By the way Saxer, have you tried the individual positioning of all the players? I find it's a definite improvement over the grouped reverb.


----------



## Saxer (Apr 9, 2015)

muk @ 9.4.2015 said:


> By the way Saxer, have you tried the individual positioning of all the players? I find it's a definite improvement over the grouped reverb.


nope, i didn't. maybe i'll give it a try when i set up my slave pc and source all strings out over VEPro. at the moment i have all my vsl's (and others) directly inside of logic tracks and 'room' them over VSS2. so every divisi section get it's own 'early-reflection'-place with a 'glue-all'-tail.


----------



## eljodon (Apr 10, 2015)

Thanks for sharing! Could you do one with VSL Dimension Brass?LOL!


----------



## muk (Apr 11, 2015)

You definitely should, Saxer. It's totally worth it. If you are not too busy setting up your new Hollywood Strings template, that is 

eljodon, much as I'd like to I don't have Dimension Brass. So I can't help you there, sorry.


----------



## pavolbrezina (Apr 11, 2015)

I prefer to double DS with Orchestral strings. Much bigger sound and you can finish the piece before retirement :lol:


----------



## muk (Apr 12, 2015)

Ha, I love DS precisely for the smaller sound. For late romantic symphonic section sizes theres a wealth of options. For classical/chamber not so much. And I just love the sound of DS on their own.

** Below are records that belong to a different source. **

import Summits.QuantumFields.YangMills.Theorems.VirialFluxGapDeficitForm
import Summits.QuantumFields.YangMills.Theorems.LuscherReductionTwistedTraceScalingCombFlat
import Summits.QuantumFields.YangMills.Theorems.LuscherReductionTwistedTraceScalingLatticeHS
import Summits.QuantumFields.YangMills.Theorems.ToronSmallBallOwnAxisShiftLocal
import Literature.MathematicalPhysics.QuantumFieldTheory.Balaban1983to89.T4HaarSU2Translate
import HarnessLib

/-!
# The periodic toron log-floor, I: the zero-flux ring deficit is `O_L(1/β)` on the comb-flat toron event

Brick (A) of the seat memo `SWAP-STRATA-23802-w2g54.md` (evidence #2 on ⟨stmt-QuantumFields-23802⟩ `SwapTwistDeficit.TwistRatioVanishesFixedL`):
the periodic LOG-FLOOR `W_0(β) ≳_L e^{12βL⁴} β^{−(9L⁴−3/2)} log β` of the zero-flux `2L`-slice ring.  This file is the ACTION half:
a ring history `p = (U⃗, g)` on `(ℤ/L)³ × ℤ/(2L)` all of whose slices are linkwise within `τ` (chordal Frobenius distance ✓`fd`) of the
COMB-FLAT configuration ✓`combFlat h` (every link `1` except the wrap links `x_k = −1` of direction `k`, which carry the letter `h k`), whose seam
field `g` is sitewise within `τ` of a fourth letter `C`, and whose four letters pairwise almost commute, `‖q(a)q(b) − q(b)q(a)‖ ≤ t` for the unit
quaternions `q = su2Quat`, has zero-flux deficit `F_0(p) = ringDeficit L 0 p ≤ 6L⁴·(4τ + 2t)²`:
* §1 chordal bookkeeping: `2 − Re tr(UV⁻¹) = fd(U,V)²/2`, the four-letter plaquette-word perturbation, the three-letter seam-word perturbation,
  `fd(ab, ba) ≤ √2·‖q(a)q(b) − q(b)q(a)‖`;
* §2 `fd_plaquetteHolonomy_combFlat_le` — a plaquette of `combFlat h` is `1` or a commutator of two letters;
* §3 `wilsonAction_le_of_near_combFlat` (uses ✓`card_plaquette_three`), `slab_le` (one bond `6L³ − log K_1(U,V) ≤ 3L³η²/2 + A`);
* §4 ★ `ringDeficit_le_of_toronEvent` — the bound `F_0(p) ≤ 6L⁴(4τ + 2t)²`.
HONEST LABEL: deterministic bookkeeping on one ring history; nothing about ⟨23802⟩/⟨24196⟩ or any rung is proved; the Yang–Mills mass gap
is NOT proved; no summit is proved by a line.  THEOREMS ONLY (0 `def`, 0 `sorry`), standard axioms.  Width seat ym-line-sfw-p2-w2 g54
(cell ym-idea-1, free hands; `--supports stmt-QuantumFields-23802`).  References: [cite: Luscher1983, §2]; [cite: Vanbaal2001]; [folklore].
-/

set_option autoImplicit false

Do you find DS timeconsuming to program? Odd that you should say so, because I find them to be very playable. Of course they need editing afterwards, but in my experience by trend rather less so than other strings libraries i tried. Except if you'd care to play in every individual player. There I'd agree that it is not practical.


----------



## just2high (Jun 1, 2015)

Thanks so much for this tutorial, its a great help. I'm having trouble with the replace patch function you're talking about though, it doesn't seem to respond.


----------



## muk (Jun 1, 2015)

You're welcome. Are you trying it in VI Pro standalone? It only works in standalone mode.


----------



## just2high (Jun 1, 2015)

Yeah I am using it in stand alone. The Stand Alone VI Pro 2 correct? 

I just posted on the VSL forum as well and Paul said it was working fine for him and I re-installed it and its still not responding.

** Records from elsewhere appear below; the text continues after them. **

import Literature.Analysis.FluidPDE.NSFiniteEnergySmooth
import Literature.Analysis.FluidPDE.TaoEnstrophyLocalisationProofs
import Literature.Analysis.FluidPDE.NSUnconditionalUniquenessProofs
import HarnessLib

/-!
# Tao (2011/2013), enstrophy localisation (Thm. 10.1): decomposition along the printed proof
# — bounded total speed (Prop. 9.1) and the a priori form of Thm. 10.1

Third layer of the decomposition of the vendored forms of Tao 2011, Cor. 11.4
(`NS.tao_unconditional_uniqueness`, `NS.tao_unconditional_uniqueness_velocity`,
`NS.tao_finite_energy_velocity_uniqueness`) and of `NS.tao2011_hasBoundedSobolevNormsOn`
(Cor. 11.1 + Cor. 4.3 + Thm. 5.4 (iv)). After `TaoEnstrophyLocalisation.lean` and
`TaoEnstrophyLocalisationProofs.lean` (which **proves** the Fourier step
`NS.tao2011_sobolev_of_vorticity`), the `A`-side of both chains — Cor. 11.1, bounded enstrophy —
rests on the single named fact `NS.tao2011_enstrophyLocalisation_exterior`: Tao's **Thm. 10.1**
(*Enstrophy localisation*, arXiv Thm. 59, p. 30) in the exterior-region form of Remark 10.6
(arXiv Rem. 64, p. 33). This file splits that fact along its printed proof (§10, arXiv
pp. 30–33), which is a local energy (enstrophy) argument using exactly two *global* a priori
inputs about the finite energy almost smooth solution `u`:

1. **Prop. 9.1** (*Bounded total speed*, arXiv Prop. 52, p. 27):
   `‖u‖_{L¹_t L^∞_x([0,T] × ℝ³)} ≲ E(u₀,f,T)^{1/2} T^{1/4} + E(u₀,f,T)` — used once, to keep the
   shrinking radius `R'(t) = R' − c⁻¹ ∫₀ᵗ ‖u(s)‖_{L^∞_x} ds` above `R − r/2` ("Note that the
   bounded total speed property (Proposition 9.1) prevents us from running the radius down to
   zero"); its proof is Littlewood–Paley theory on the Duhamel formula (heat-kernel decay,
   Bernstein, paraproduct trichotomy, Schur's test), a theory absent from Mathlib. Vendored here
   as the named fact `NS.tao2011_boundedTotalSpeed`.
2. **Lemma 8.1** (*Global energy inequality*, arXiv Lemma 44, p. 24):
   `‖u‖_{L^∞_t L²_x} + ‖∇u‖_{L²_t L²_x} ≲ E(u₀,f,T)^{1/2}` — used for the pigeonhole choice of `R'`
   ("From Lemma 8.1, the right-hand side is `O(δ²E₀/c^{0.1})`", via `∫∫|ω|² ≤ 2∫∫|∇u|²`) and in
   the bound for `Y_{6,2}`
   ("we use Lemma 8.1 to bound `r_i^{-3/2}‖u‖_{L²(2B_i)} ≲ c^{-0.15}δ³E₀^{1/2}`").
   Already vendored: `NS.tao_finite_energy_smooth_energy_bound` (`NSFiniteEnergySmooth.lean`).

Everything else in §10 (the Lipschitz time-dependent cut-off `η`, the localised enstrophy
`W(t)`, the terms `Y₁,…,Y₆`, the Whitney decomposition, the local Biot–Savart law with harmonic
remainder, Sobolev and Poincaré on balls, the continuity method) is local analysis on the given
solution in which `E₀ = E(u₀, f, T)` enters **only** through the two inputs above. We therefore
vendor the conclusion of §10 with the two inputs turned into hypotheses —
`NS.tao2011_enstrophyLocalisation_exterior_apriori`: for a classical solution obeying
`sup_t ½‖u(t)‖²_{L²} ≤ E`, `ν ∫₀ᵀ∫|∇u|² ≤ E` and `∫₀ᵀ ‖u(t)‖_{L^∞} dt ≤ M`, the hypotheses (10.1),
(10.2) and `r > C (E + M + δ⁻²)` (the form in which (10.3) is used: `R'(t) ≥ R' − M/c ≥ R − r/2`
and `r ≳ c^{-0.1} E`, `r ≳ c^{0.1}δ⁻²`) give the exterior enstrophy bounds of Remark 10.6 — and we
**prove**

* `NS.tao2011_enstrophyLocalisation_exterior_of_parts :
    tao_finite_energy_smooth_energy_bound → tao2011_boundedTotalSpeed →
    tao2011_enstrophyLocalisation_exterior_apriori → tao2011_enstrophyLocalisation_exterior`
  (glue: Lemma 8.1 turns the finite-energy hypothesis into the two energy-class bounds with
  `E' = 2 max(1, C₈.₁) E`, Prop. 9.1 supplies `M = K (E^{1/2}T^{1/4} + E)`, and (10.2)–(10.3) for
  `E` imply their primed versions after adjusting the absolute constants);
* the converse `NS.tao2011_enstrophyLocalisation_exterior_apriori_of_exterior :
    tao2011_enstrophyLocalisation_exterior → tao2011_enstrophyLocalisation_exterior_apriori`,
  which shows that the a priori form is **implied by the printed Thm. 10.1** (so it asserts
  nothing beyond the source): under (10.2), `δ⁴T ≤ c ≤ 1` gives `T^{1/4} ≤ δ⁻¹`, whence
  `E^{1/2}T^{1/4} ≤ E^{1/2}δ⁻¹ ≤ ½(E + δ⁻²)` and (10.3) is implied by `r > (3/2)·C (E + δ⁻²)`;
* the resulting leaf structure of Cor. 11.1 and Cor. 11.4:
  `NS.tao2011_boundedEnstrophy_of_leaves` (Lemma 8.1 + Prop. 9.1 + §10 ⇒ Cor. 11.1, the Fourier
  step being proved) and `NS.tao_unconditional_uniqueness_of_leaves`
  (… + Cor. 4.3/Thm. 5.4 (iii) in the composite form `tao2011_velocity_eq_of_memSobolevX` ⇒
  Cor. 11.4 as printed, its velocity form, and the duplicate vendoring
  `tao_finite_energy_velocity_uniqueness`).

## Dictionary and viscosity (as in `TaoEnstrophyLocalisation.lean`)

Classical solutions on the **closed** slab `[0, T] × ℝ³` (`Fluid.IsClassicalNSSolutionOn (Icc 0 T)`,
a subclass of Tao's almost smooth solutions); homogeneous case `f = 0`, so
`E(u₀, 0, T) = ½‖u₀‖²_{L²}` and every fact is stated for any `E ≥ E(u₀, 0, T)` (all conditions are
monotone in `E`); `‖u(t)‖_{L^∞_x}` is Mathlib's `eLpNorm (u t) ∞ volume` (the essential supremum,
equal to the supremum for the continuous slices), and `L¹_t`, `L²_t` norms over `[0, T]` are lower
Lebesgue integrals over `Ioo 0 T`; `|∇u|²` is the accepted dissipation density
`Fluid.frobeniusNormSq (fderiv ℝ (u t) x)` (the form of `tao_finite_energy_smooth_energy_bound`).
Tao normalises `ν = 1` (footnote 3); for `ν > 0` the substitution `v(s, x) = ν⁻¹u(s/ν, x)`,
`q(s, x) = ν⁻²p(s/ν, x)` gives a `ν = 1` solution on `[0, νT]` with
`E ↦ ν⁻²E`, `∫₀ᵀ‖u‖_{L^∞} dt` unchanged, `δ ↦ ν⁻¹δ`, `ω ↦ ν⁻¹ω`, lengths unchanged, whence the
quantifier pattern `∀ ν > 0, ∃ constants` used throughout (`K(ν) = K max(ν^{-3/4}, ν⁻²)` in
Prop. 9.1; `c(ν) = c min(ν³, ν⁵)`, `C(ν) = C max(ν⁻², ν²)`, `A(ν) = A max(1, ν^{-1/2})` in
Thm. 10.1).

## Mathlib / tree search

`lean search 'total_speed|totalSpeed|TotalSpeed'`, `'bounded total speed'`: nothing in Mathlib or
the tree. The Littlewood–Paley machinery of the printed proof of Prop. 9.1: Mathlib (this pin)
has none; the tree's `Literature/Analysis/FunctionSpaces/LittlewoodPaley.lean` defines the dyadic
blocks `Δ̇_j` on `𝓢'` and Besov norms (with their basic properties as named facts) but has no
Bernstein inequality, heat-semigroup frequency decay or paraproduct estimate, so Prop. 9.1 stays a
named fact. Lemma 8.1 is `NS.tao_finite_energy_smooth_energy_bound` (reused, not restated);
Thm. 10.1 (exterior) is `NS.tao2011_enstrophyLocalisation_exterior` (reused); the Fourier step is
the proved `NS.tao2011_sobolev_of_vorticity_holds` (`TaoEnstrophyLocalisationProofs.lean`).

## References

* T. Tao, *Localisation and compactness properties of the Navier–Stokes global regularity
  problem*, Anal. PDE 6 (2013), 25–107; arXiv:1108.1165 (`Tao2011`): (2) p. 3 (`E(u₀,f,T)`),
  footnote 3 p. 4, Lemma 8.1 (arXiv Lemma 44, p. 24), Prop. 9.1 and Remarks 9.2–9.5 (arXiv
  Prop. 52, Rem. 53–56, pp. 27–28), Thm. 10.1, Remarks 10.2, 10.6 and the proof of Thm. 10.1
  (arXiv Thm. 59, Rem. 60, 64, pp. 30–33), Cor. 11.1 (arXiv Cor. 68, p. 36), Cor. 11.4 and
  Remark 11.3 (arXiv Cor. 71, p. 36).
-/

noncomputable section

CTRL+ALT+W right? Doesn't do anything. Searching their forums there is a picture of what is supposed to happen, which looks really handy.

I'm on a PC, Win7 Ult. VI Pro2 build 2.4.13670


----------



## lowdown (Jun 1, 2015)

Thanks for the tutorial!
Very useful.


----------



## muk (Jun 1, 2015)

Yes, VI Pro 2 standalone. Pressing Ctrl+Alt+W brings up this window for me:






Really don't know why it doesn't work for you. I hope the guys from VSL can resolve it for you.


----------



## just2high (Jun 1, 2015)

Okay, I finally figured out what it was.

I'm using VI Pro 2 on a slave computer and I was screen sharing into it. For some reason it doesn't like the CTRL+ALT+W key combo but it takes everything else. I hooked up my keyboard directly to the slave and it works. Try it again through the screen share and it doesnt. Weird.


----------



## jason.d (Jun 1, 2015)

Wow. Great tutorial, thank you very much! About as professional as a textbook!

Some great techniques here that I can't wait to try. o/~


----------



## muk (Jun 2, 2015)

Thank you jason, glad it was of help to you.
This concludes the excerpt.